The one thing, above all others, that I need from Government is for it to provide and protect liberty for the people and for their children. Anything which takes away from any freedom must be counterbalanced by benefit.
As a farmer, GM crops represent a huge abrogation of my freedom. I am quite happy that people may want to grow GM, and that some countries may allow it, but not if it impinges on my ability not to have it. Now, a decision made by a Washington committee can make me less free to farm, but far worse may affect my freedom not to eat GM.
In the natural world, nothing stays where you put it. Air pollution moves on the wind, plastic bags follow the currents to tangle up in the Pacific garbage patch. GM crops, like soya bean, have spread on the wind. Some will tell you that this is not so and there is plenty of non-GM soya out there, but Non-GM actually means that there may be contamination to 0.5%. So no GM-free soya is available anymore.
Now the genetic modification of a high-order animal is being proposed. And they will escape, and breed. I do not believe anyone doubts this really. If allowed in the United States it will come across to Scotland, and I cannot stop it. We share a common sea.

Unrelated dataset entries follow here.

import Summits.QuantumFields.YangMills.Theorems.BalabanLadderUVSeamRecFloorsCEngine
import HarnessLib

/-!
# Crux `UVSeamRec` (stmt-QuantumFields-20043), registered stub `stub_floorsEngine` (skeleton v3, 26c25409080ac510) from NT's femto line

Helper file (`--supports stmt-QuantumFields-20043`) of the lead prover (unit `ym-spine-20043-p1`).  The v3 line of record
(owner ym-beyond-p2 g19) replaced `stub_floors` by `stub_floorsEngine` = the `heng` binder of the landed
`UnitTransfer.stubFloors_of_engine`: ONE lattice representation of `SU(2)`, an engine unit `a` with `a β / uRec β → c₀ > 0`,
and compact-witness `Q2`/`Q3` floors at unit `a`.  This file types the SUPPLIER side by name: the femto packages of crux NT's
registered skeleton (19353: `stub_ntfemto : NTFemto` = `∃ r a, TwoPointPinned ∧ Skewness`, `stub_fcp6 : Statement.stub_fcp6`)
at `G = SU(2)`, together with the asymptotic scaling of their unit, give `stub_floorsEngine`'s statement verbatim
(`stubFloorsEngine_of_femto`; generic-`G` form `floorsEngine_of_femto`).  Mechanism: `FloorsC.floorsC_of_femto6`
(`stub_fcp6 ⇒ FBL6 ∧ FC2 ∧ FC3 ⇒` compact-witness floors by the re-run `stub_lower`).  So once NT's femto line lands at
`SU(2)` with a two-loop-commensurate unit, `stub_floorsEngine` closes by `exact stubFloorsEngine_of_femto hSU2 stub_fcp6 ⟨…⟩`
(`hSU2` from `SimpleTransport.isCompactSimpleLieGroup_su2_of_equiv hcl.some hG` inside `UVSeamRec_of`, or carried).
-/

set_option autoImplicit false

noncomputable section

open scoped SchwartzMap
open MeasureTheory Filter Topology
open Literature.MathematicalPhysics.QuantumFieldTheory Literature.MathematicalPhysics.QuantumLattice
open Summit.QuantumFields.YangMills.Cruxes.OSLegsFromFemtoAndGap.DlrCollarTransfer

namespace Summit.QuantumFields.YangMills.Cruxes.UVSeamRec.FloorsC

variable {G : Type} [Group G] [TopologicalSpace G] [IsTopologicalGroup G] [CompactSpace G]
  [MeasurableSpace G] [BorelSpace G]

/-- **Engine floors from the femto packages** (generic `G`): `IsCompactSimpleLieGroup G`, `Statement.stub_fcp6`, and ONE
representation with `TwoPointPinned ∧ Skewness` at a unit `a` with `a β / u β → c₀ > 0` give the engine-floors package at
unit `a` relative to `u` (positivity of `a` is a clause of `TwoPointPinned`). [folklore] -/
theorem floorsEngine_of_femto (hG : IsCompactSimpleLieGroup G) (hfcp : Statement.stub_fcp6) (u : ℝ → ℝ)
    (heng : ∃ (r : LatticeRep G) (a : ℝ → ℝ) (c₀ : ℝ), 0 < c₀ ∧
      Tendsto (fun β => a β / u β) atTop (𝓝 c₀) ∧ TwoPointPinned G r a ∧ Skewness G r a) :
    ∃ (r : LatticeRep G) (a : ℝ → ℝ) (c₀ : ℝ), 0 < c₀ ∧ (∀ β, 0 < a β) ∧
      Tendsto (fun β => a β / u β) atTop (𝓝 c₀) ∧
      (∃ (v : 𝓢(EuclideanSpace ℝ (Fin 4), ℝ)) (ε β₅ Λ₅ : ℝ),
        HasCompactSupport (v : EuclideanSpace ℝ (Fin 4) → ℝ) ∧
        tsupport (v : EuclideanSpace ℝ (Fin 4) → ℝ) ⊆ {y : EuclideanSpace ℝ (Fin 4) | 0 < y 0} ∧ 0 < ε ∧
        ∀ β : ℝ, β₅ ≤ β → ∀ L : ℕ, Λ₅ ≤ a β * L → ε ≤ Q2 G r β L (a β) (thetaTest 4 v) v) ∧
      (∃ (f g h : 𝓢(EuclideanSpace ℝ (Fin 4), ℝ)) (ε β₅ Λ₅ : ℝ),
        HasCompactSupport (f : EuclideanSpace ℝ (Fin 4) → ℝ) ∧
        HasCompactSupport (g : EuclideanSpace ℝ (Fin 4) → ℝ) ∧
        HasCompactSupport (h : EuclideanSpace ℝ (Fin 4) → ℝ) ∧
        Disjoint (tsupport (f : EuclideanSpace ℝ (Fin 4) → ℝ)) (tsupport (g : EuclideanSpace ℝ (Fin 4) → ℝ)) ∧
        Disjoint (tsupport (g : EuclideanSpace ℝ (Fin 4) → ℝ)) (tsupport (h : EuclideanSpace ℝ (Fin 4) → ℝ)) ∧
        Disjoint (tsupport (f : EuclideanSpace ℝ (Fin 4) → ℝ)) (tsupport (h : EuclideanSpace ℝ (Fin 4) → ℝ)) ∧
        0 < ε ∧ ∀ β : ℝ, β₅ ≤ β → ∀ L : ℕ, Λ₅ ≤ a β * L → ε ≤ |Q3 G r β L (a β) f g h|) := by
  obtain ⟨r, a, c₀, hc₀, hau, hTP, hSk⟩ := heng
  have hpos : ∀ β, 0 < a β := by
    obtain ⟨Γ, β₀, ℓ₀, c, C, -, -, hpos, -, -⟩ := hTP
    exact hpos
  obtain ⟨h2, h3⟩ := floorsC_of_femto6 G r a hG hfcp hTP hSk
  exact ⟨r, a, c₀, hc₀, hpos, hau, h2, h3⟩

/-- **The registered stub `stub_floorsEngine` (v3) from NT's femto line at `SU(2)`**: `IsCompactSimpleLieGroup SU(2)`,
`Statement.stub_fcp6`, and ONE lattice representation of `SU(2)` with the femto packages `TwoPointPinned ∧ Skewness` at a unit
`a` with `a β / uRec β → c₀ > 0` give the statement of `stub_floorsEngine` verbatim (with `uRec = Transport.uRec`, defeq to
the skeleton's local abbreviation). [folklore] -/
theorem stubFloorsEngine_of_femto (hSU2 : IsCompactSimpleLieGroup (Matrix.specialUnitaryGroup (Fin 2) ℂ))
    (hfcp : Statement.stub_fcp6)
    (heng : letI : MeasurableSpace (Matrix.specialUnitaryGroup (Fin 2) ℂ) := borel _
      haveI : BorelSpace (Matrix.specialUnitaryGroup (Fin 2) ℂ) := ⟨rfl⟩
      ∃ (r : LatticeRep (Matrix.specialUnitaryGroup (Fin 2) ℂ)) (a : ℝ → ℝ) (c₀ : ℝ), 0 < c₀ ∧
        Tendsto (fun β => a β / Transport.uRec β) atTop (𝓝 c₀) ∧
        TwoPointPinned (Matrix.specialUnitaryGroup (Fin 2) ℂ) r a ∧ Skewness (Matrix.specialUnitaryGroup (Fin 2) ℂ) r a) :
    letI : MeasurableSpace (Matrix.specialUnitaryGroup (Fin 2) ℂ) := borel _
    haveI : BorelSpace (Matrix.specialUnitaryGroup (Fin 2) ℂ) := ⟨rfl⟩
    ∃ (r : LatticeRep (Matrix.specialUnitaryGroup (Fin 2) ℂ)) (a : ℝ → ℝ) (c₀ : ℝ), 0 < c₀ ∧ (∀ β, 0 < a β) ∧
      Tendsto (fun β => a β / Transport.uRec β) atTop (𝓝 c₀) ∧
      (∃ (v : 𝓢(EuclideanSpace ℝ (Fin 4), ℝ)) (ε β₅ Λ₅ : ℝ),
        HasCompactSupport (v : EuclideanSpace ℝ (Fin 4) → ℝ) ∧
        tsupport (v : EuclideanSpace ℝ (Fin 4) → ℝ) ⊆ {y : EuclideanSpace ℝ (Fin 4) | 0 < y 0} ∧ 0 < ε ∧
        ∀ β : ℝ, β₅ ≤ β → ∀ L : ℕ, Λ₅ ≤ a β * L →
          ε ≤ Q2 (Matrix.specialUnitaryGroup (Fin 2) ℂ) r β L (a β) (thetaTest 4 v) v) ∧
      (∃ (f g h : 𝓢(EuclideanSpace ℝ (Fin 4), ℝ)) (ε β₅ Λ₅ : ℝ),
        HasCompactSupport (f : EuclideanSpace ℝ (Fin 4) → ℝ) ∧
        HasCompactSupport (g : EuclideanSpace ℝ (Fin 4) → ℝ) ∧
        HasCompactSupport (h : EuclideanSpace ℝ (Fin 4) → ℝ) ∧
        Disjoint (tsupport (f : EuclideanSpace ℝ (Fin 4) → ℝ)) (tsupport (g : EuclideanSpace ℝ (Fin 4) → ℝ)) ∧
        Disjoint (tsupport (g : EuclideanSpace ℝ (Fin 4) → ℝ)) (tsupport (h : EuclideanSpace ℝ (Fin 4) → ℝ)) ∧
        Disjoint (tsupport (f : EuclideanSpace ℝ (Fin 4) → ℝ)) (tsupport (h : EuclideanSpace ℝ (Fin 4) → ℝ)) ∧
        0 < ε ∧ ∀ β : ℝ, β₅ ≤ β → ∀ L : ℕ, Λ₅ ≤ a β * L →
          ε ≤ |Q3 (Matrix.specialUnitaryGroup (Fin 2) ℂ) r β L (a β) f g h|) := by
  letI : MeasurableSpace (Matrix.specialUnitaryGroup (Fin 2) ℂ) := borel _
  haveI : BorelSpace (Matrix.specialUnitaryGroup (Fin 2) ℂ) := ⟨rfl⟩
  exact floorsEngine_of_femto hSU2 hfcp Transport.uRec heng

end Summit.QuantumFields.YangMills.Cruxes.UVSeamRec.FloorsC

end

I will have no recourse but to accept the inevitable: GM salmon will be all around me.
My inalienable right as a farmer or gardener or landowner is to grow what I choose on my land. If GM contaminates or can contaminate my crop, it will reduce its saleability and also its price. If GM crops or animals contaminate farming, we cannot avoid eating them, even if we choose not to.
This moral dilemma is justified by the GM lobby on two counts: cost and food security. The first is questionable because the salmon have never been grown commercially. We already know that if salmon grow too fast, their spines can break, leading to high deformation. We also know that the fastest growing of a species are usually the most vulnerable to disease. These salmon are going to be grown initially in recirculation systems (which farmed salmon have been grown in before). Recirculation systems require a huge input of electricity. To keep costs down, the stocking densities will have to be high, leading to disease and deaths.
Food security, as a justification for GM salmon, is really laughable. I have been in salmon farming for 30 years and to my certain knowledge no one has ever suggested that salmon farming is going to save the world from starvation. It is a way to grow fish in the sea, and doing it well is expensive. We are not going to feed the world this way, and it is delusion to suggest that we will.
Added to this is the morality of owning the genetic structure of an animal. Breeding lines have always been owned, but that is not the same. Farmers can buy stock and breed from them and generate their own competing stock. Owning a gene structure means monopoly, especially of an animal that is 95% sterile. Monopoly means that control is total, and we know what happens with absolute power. The inventors of GM salmon will make huge amounts of money, they will take over the salmon industry -- and they know it.
So the real reason we are asked to take this risk is profit. I have been and remain a capitalist. I believe in profit and what it can do for society, but I am not going to sit idly by while someone goes to the bank and draws out my children's inheritance just so that they can make a buck. If government does not stand up and protect that inheritance, the biodiversity and richness of our ecosystem, at a time like this, then it is avoiding its duty to the entire human race -- present and future.
Is it right for a corporation to own the genetic structure of an animal that might become widespread in the wild around the world without being accountable for the damage that it might do? Clearly the corporation could put down a bond to cover the costs of recovery of all escapes, but we know that the size of the bond would have to be so large and the task so huge that it will never happen.
So in the end, it is down to whether government will accept responsibility for its decisions. If the F.D.A. approves GM salmon, then the U.S. government has to ask itself these questions: Do we accept the responsibility if this technology escapes and are we willing to pay the price of that responsibility? If the answer is no, then any acceptance of this technology is an abrogation of the moral duty of government and an affront to my liberty.
In the olden days, when people did not understand the risks of going to a new place, the map would have a phrase written on it to describe the risks: "Here there be dragons!" It did not mean don't go there. It meant accept the risks of where you are going. All I ask is that we evaluate the risks of going down this path, versus the actual benefits. In doing so we have to acknowledge what we do and do not know.
It is our moral responsibility as a generation that has seen some of the worst environmental excesses to think deeply, ask searching questions and put in structures to contain the risks of the decisions we make, to protect future generations. We live in a time of financial insecurity that is impinging on the lives of our children because we did not think about tomorrow. Please let's not further damage what we have because we did not think about the day after tomorrow!